**Work to be completed:** Of all the lines below, output only those starting at the one with "(∫⁻ x in cell" and ending at the one with "have hmP : Measurable", both ends included, exactly as written.

**Dataset excerpts:**

import Summits.BirchSwinnertonDyer.BirchSwinnertonDyer.Theorems.ByReductionTypeAtTwoAdditivePotMultConjATwoNarrowTwo469Parity
import Summits.BirchSwinnertonDyer.BirchSwinnertonDyer.Theorems.ByReductionTypeAtTwoAdditivePotMultConjATwoNarrowTwo469SignsWA1
import Summits.BirchSwinnertonDyer.BirchSwinnertonDyer.Theorems.ByReductionTypeAtTwoAdditivePotMultConjATwoNarrowTwo469SignsWA2
import Summits.BirchSwinnertonDyer.BirchSwinnertonDyer.Theorems.ByReductionTypeAtTwoAdditivePotMultConjATwoNarrowTwo469SignsWB1
import Summits.BirchSwinnertonDyer.BirchSwinnertonDyer.Theorems.ByReductionTypeAtTwoAdditivePotMultConjATwoNarrowTwo469SignsWB2
import Summits.BirchSwinnertonDyer.BirchSwinnertonDyer.Theorems.ByReductionTypeAtTwoAdditivePotMultConjATwoNarrowTwo469SignsWC1
import Summits.BirchSwinnertonDyer.BirchSwinnertonDyer.Theorems.ByReductionTypeAtTwoAdditivePotMultConjATwoNarrowTwo469SignsWC2
import Literature.NumberTheory.NumberFields.TotPosUnitsModSqMonotone
import HarnessLib

/-!
# C4″ `AdditivePotMultOverKAtTwo` (item stmt-BirchSwinnertonDyer-22618), the (I1M′) input of the upper half on the `0 < Δ` rows:
# LAYER-TWO NARROW CERTIFICATE `d = 469` (S₃-CLOSURE ROAD), part UNITS — nine units of `ℤ[θ, ω, e] = 𝓞 A₂` with an invertible `10 × 10` sign minor (with `−1`),
# and the NARROW RANK CERTIFICATE `[Cl⁺(A₂) : Cl⁺(A₂)²] = [Cl⁺(A₁) : Cl⁺(A₁)²] = 4` by the Edgar–Mollin–Peterson door `a = 2`, `b = 10` (KERNEL; rows 210112ek1)

Cell `bsd-2adic`, rung K4, seat `bsd-2adic-k4-w3` GEN 15 (explicit unit of director-bsd g16 (309)(7); `--supports stmt-BirchSwinnertonDyer-22618`).
HONEST FRAMING (D-0036/D-0054/D-0152): THEOREMS ONLY (no definition, no named fact, no `sorry`, no instance). The series `…NarrowTwo469{Class, Field,
Dyadic, TotPos, Integers, Parity, SignsW…, Units, Row…}` is the PQ ROAD (residue degree `f(𝔮) = 2`) of the layer-two narrow certificate: in the totally real cubic
`2`-torsion field `E` of discriminant `469` (`X³ + (-1)X² + (-5)X + (4)`, odd discriminant) `2 = u·π_𝔭·π_𝔮` is UNRAMIFIED with `f(𝔭) = 1`, `f(𝔮) = 2`; in
`A₁ = ℚ(θ) ⊔ ℚ_1 = E(√2)` both ramify: `π_𝔭 = v₁π²` (`|N(π)| = 2`) and `π_𝔮 = v₂η²` (`|N(η)| = 4`, `𝓞/(η) ≅ 𝔽₄` by the tree's `prime_of_absNorm_span_eq_four`),
`2 = V·π²η²`; `h(A₁)` odd by k4-w1's one-bit door (two primes above `2`, a `2`-adic non-norm unit of `E`), `h(A₂)` odd by genus theory for `A₂/A₁` (two ramified primes,
ONE dyadic non-norm unit certified at `π` after multiplication by a norm), `#(U⁺/U²)(A₁) ≥ 2` from one totally positive unit with a residue witness through `A₂`
(k4-w2's `exists_ringHom_ringOfIntegers_sup_layer_two_zmod'`), ELEVEN sign-independent units of `A₂ = E(√(2+√2))` (with `−1`; `𝓞 A₂ = 𝓞 A₁[e]`), k4-w2's
Edgar–Mollin–Peterson door `a = 1`, `b = 11`, cruxlead-19573-w2's rung `m = 1`; C4″ census rows 210112ek1 (eng-2 CERT-ADD-POTMULT-POS81-AB-E2: `rank₂ Cl⁺ = [0,1,1]`,
`h = 1` at layers `0,1,2`, `2 = 𝔭𝔮` with `f(𝔮) = 2` — letter NARROW-EQUAL12, instrument grade `grh`; here KERNEL). All certificates were found by the seat's
exact-arithmetic tools (`k4w3/gen15/tools`: `s3explore_pq`, `certpq`, GEN 13/14 `nf12/unitlib`) and are CHECKED HERE by the kernel. Statement (A) is NOT BSD: BSD₂ for
these curves is not proved; C4″ / (I1M′) stay research-open; nothing booked; no row of 22618 changes tier (pen RC-490 (4)); BSD is not proved by any of this.

References: [CoatesSujatha2005] Conj. A, Thm. 3.4; [Fukuda1994] Thm. 1 (2); [EdgarMollinPeterson1986] Thm. 2.1; [FrohlichTaylor1990] Ch. V §1 (1.8)–(1.13);
[Lang1990] Ch. 13 §4 Lemma 4.1; [Washington1997] §13.1, Prop. 13.2; [Cohen1993] §4.1.3, §4.8.2, §6.3; [Marcus1977] Ch. 3 Thm. 27, Ch. 5 Thm. 22; [Omeara1963] §63.
-/

set_option autoImplicit false
-- sibling precedent: the directory name repeats the summit name
set_option linter.dupNamespace false
/-- **Key slice inequality**: `(L³ - nI) ∫_Ω Π₀² ≤ (∫_Ω Π₀)²`, from `Π₀² ≤ Π₀` and
`∫_Ω Π₀ ≥ L³ - nI`. [folklore] -/
theorem slice_sq_lintegral_le (hφ : IsPairProfile b φ) (hL : 0 < L) (hbL : 2 * b < L) {I : ℝ}
    (hI0 : 0 ≤ I) (hI : profileDefect φ ≤ ENNReal.ofReal I) (X : Config (n + 1)) :
    ENNReal.ofReal (L ^ 3 - n * I) * ∫⁻ x in cell L, ENNReal.ofReal (sliceProd L φ 0 X x ^ 2) ≤
      (∫⁻ x in cell L, ENNReal.ofReal (sliceProd L φ 0 X x)) ^ 2 := by
  set A := ∫⁻ x in cell L, ENNReal.ofReal (sliceProd L φ 0 X x) with hA_def
  set B := ∫⁻ x in cell L, ENNReal.ofReal (sliceProd L φ 0 X x ^ 2) with hB_def
  -- `B ≤ A`
  have hBA : B ≤ A := lintegral_mono fun x => ENNReal.ofReal_le_ofReal (by
    have h0 := hφ.sliceProd_nonneg (L := L) 0 X x
    have h1 := hφ.sliceProd_le_one (L := L) 0 X x
    nlinarith)
  -- `L³ ≤ A + n I`
  have hmP : Measurable fun x => ENNReal.ofReal (sliceProd L φ 0 X x) :=
    (continuous_sliceProd hφ hL hbL X).measurable.ennreal_ofReal
  have hmg : ∀ l : Fin (n + 1), Measurable fun x : Space =>
      ENNReal.ofReal (1 - pairFactor L φ (x - X l)) := fun l =>
    (continuous_const.sub ((hφ.contDiff_pairFactor hL hbL).continuous.comp
      (continuous_id.sub continuous_const))).measurable.ennreal_ofReal
  have hcov : ENNReal.ofReal (L ^ 3) ≤ A + n * ENNReal.ofReal I := by
    calc ENNReal.ofReal (L ^ 3) = ∫⁻ _ in cell L, 1 := by
          rw [setLIntegral_one, volume_cell, ENNReal.ofReal_pow hL.le]
      _ ≤ ∫⁻ x in cell L, (ENNReal.ofReal (sliceProd L φ 0 X x) +
            ∑ l ∈ univ.erase 0, ENNReal.ofReal (1 - pairFactor L φ (x - X l))) := by
          refine lintegral_mono fun x => ?_
          have h := one_le_sliceProd_add_sum (L := L) hφ X x
          have hg : ∀ l, 0 ≤ 1 - pairFactor L φ (x - X l) := fun l =>
            sub_nonneg.mpr (hφ.pairFactor_le_one _)
          calc (1 : ℝ≥0∞) = ENNReal.ofReal 1 := ENNReal.ofReal_one.symm
            _ ≤ ENNReal.ofReal (sliceProd L φ 0 X x +
                  ∑ l ∈ univ.erase 0, (1 - pairFactor L φ (x - X l))) := ENNReal.ofReal_le_ofReal h
            _ = _ := by
                rw [ENNReal.ofReal_add (hφ.sliceProd_nonneg 0 X x) (sum_nonneg fun l _ => hg l),
                  ENNReal.ofReal_sum_of_nonneg fun l _ => hg l]
      _ = A + ∑ l ∈ univ.erase 0, ∫⁻ x in cell L, ENNReal.ofReal (1 - pairFactor L φ (x - X l)) := by
          rw [lintegral_add_left hmP, lintegral_finsetSum _ fun l _ => hmg l]
      _ ≤ A + ∑ _l ∈ univ.erase (0 : Fin (n + 1)), ENNReal.ofReal I := by
          gcongr with l _
          exact (lintegral_cell_one_sub_pairFactor_le hφ hL (X l)).trans hI
      _ = A + n * ENNReal.ofReal I := by
          rw [sum_const, card_erase_of_mem (mem_univ _), card_univ, Fintype.card_fin, nsmul_eq_mul]
          simp
  -- hence `L³ - nI ≤ A`
  have hA : ENNReal.ofReal (L ^ 3 - n * I) ≤ A := by
    have hnI : (n : ℝ≥0∞) * ENNReal.ofReal I = ENNReal.ofReal (n * I) := by
      rw [← ENNReal.ofReal_natCast, ← ENNReal.ofReal_mul (Nat.cast_nonneg _)]
    rw [hnI] at hcov
    rcases le_or_gt (L ^ 3) (n * I) with hle | hlt
    · rw [ENNReal.ofReal_of_nonpos (sub_nonpos.mpr hle)]
      exact bot_le
    · have h2 : ENNReal.ofReal (L ^ 3 - n * I) + ENNReal.ofReal (n * I) ≤
          A + ENNReal.ofReal (n * I) := by
        calc ENNReal.ofReal (L ^ 3 - n * I) + ENNReal.ofReal (n * I)
            = ENNReal.ofReal (L ^ 3 - n * I + n * I) :=
              (ENNReal.ofReal_add (sub_nonneg.mpr hlt.le) (by positivity)).symm
          _ = ENNReal.ofReal (L ^ 3) := by rw [sub_add_cancel]
          _ ≤ _ := hcov
      exact (ENNReal.add_le_add_iff_right ENNReal.ofReal_ne_top).1 h2
  calc ENNReal.ofReal (L ^ 3 - n * I) * B ≤ A * A := mul_le_mul' hA hBA
    _ = A ^ 2 := (sq A).symm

**The completed task:**
      (∫⁻ x in cell L, ENNReal.ofReal (sliceProd L φ 0 X x)) ^ 2 := by
  set A := ∫⁻ x in cell L, ENNReal.ofReal (sliceProd L φ 0 X x) with hA_def
  set B := ∫⁻ x in cell L, ENNReal.ofReal (sliceProd L φ 0 X x ^ 2) with hB_def
  -- `B ≤ A`
  have hBA : B ≤ A := lintegral_mono fun x => ENNReal.ofReal_le_ofReal (by
    have h0 := hφ.sliceProd_nonneg (L := L) 0 X x
    have h1 := hφ.sliceProd_le_one (L := L) 0 X x
    nlinarith)
  -- `L³ ≤ A + n I`
  have hmP : Measurable fun x => ENNReal.ofReal (sliceProd L φ 0 X x) :=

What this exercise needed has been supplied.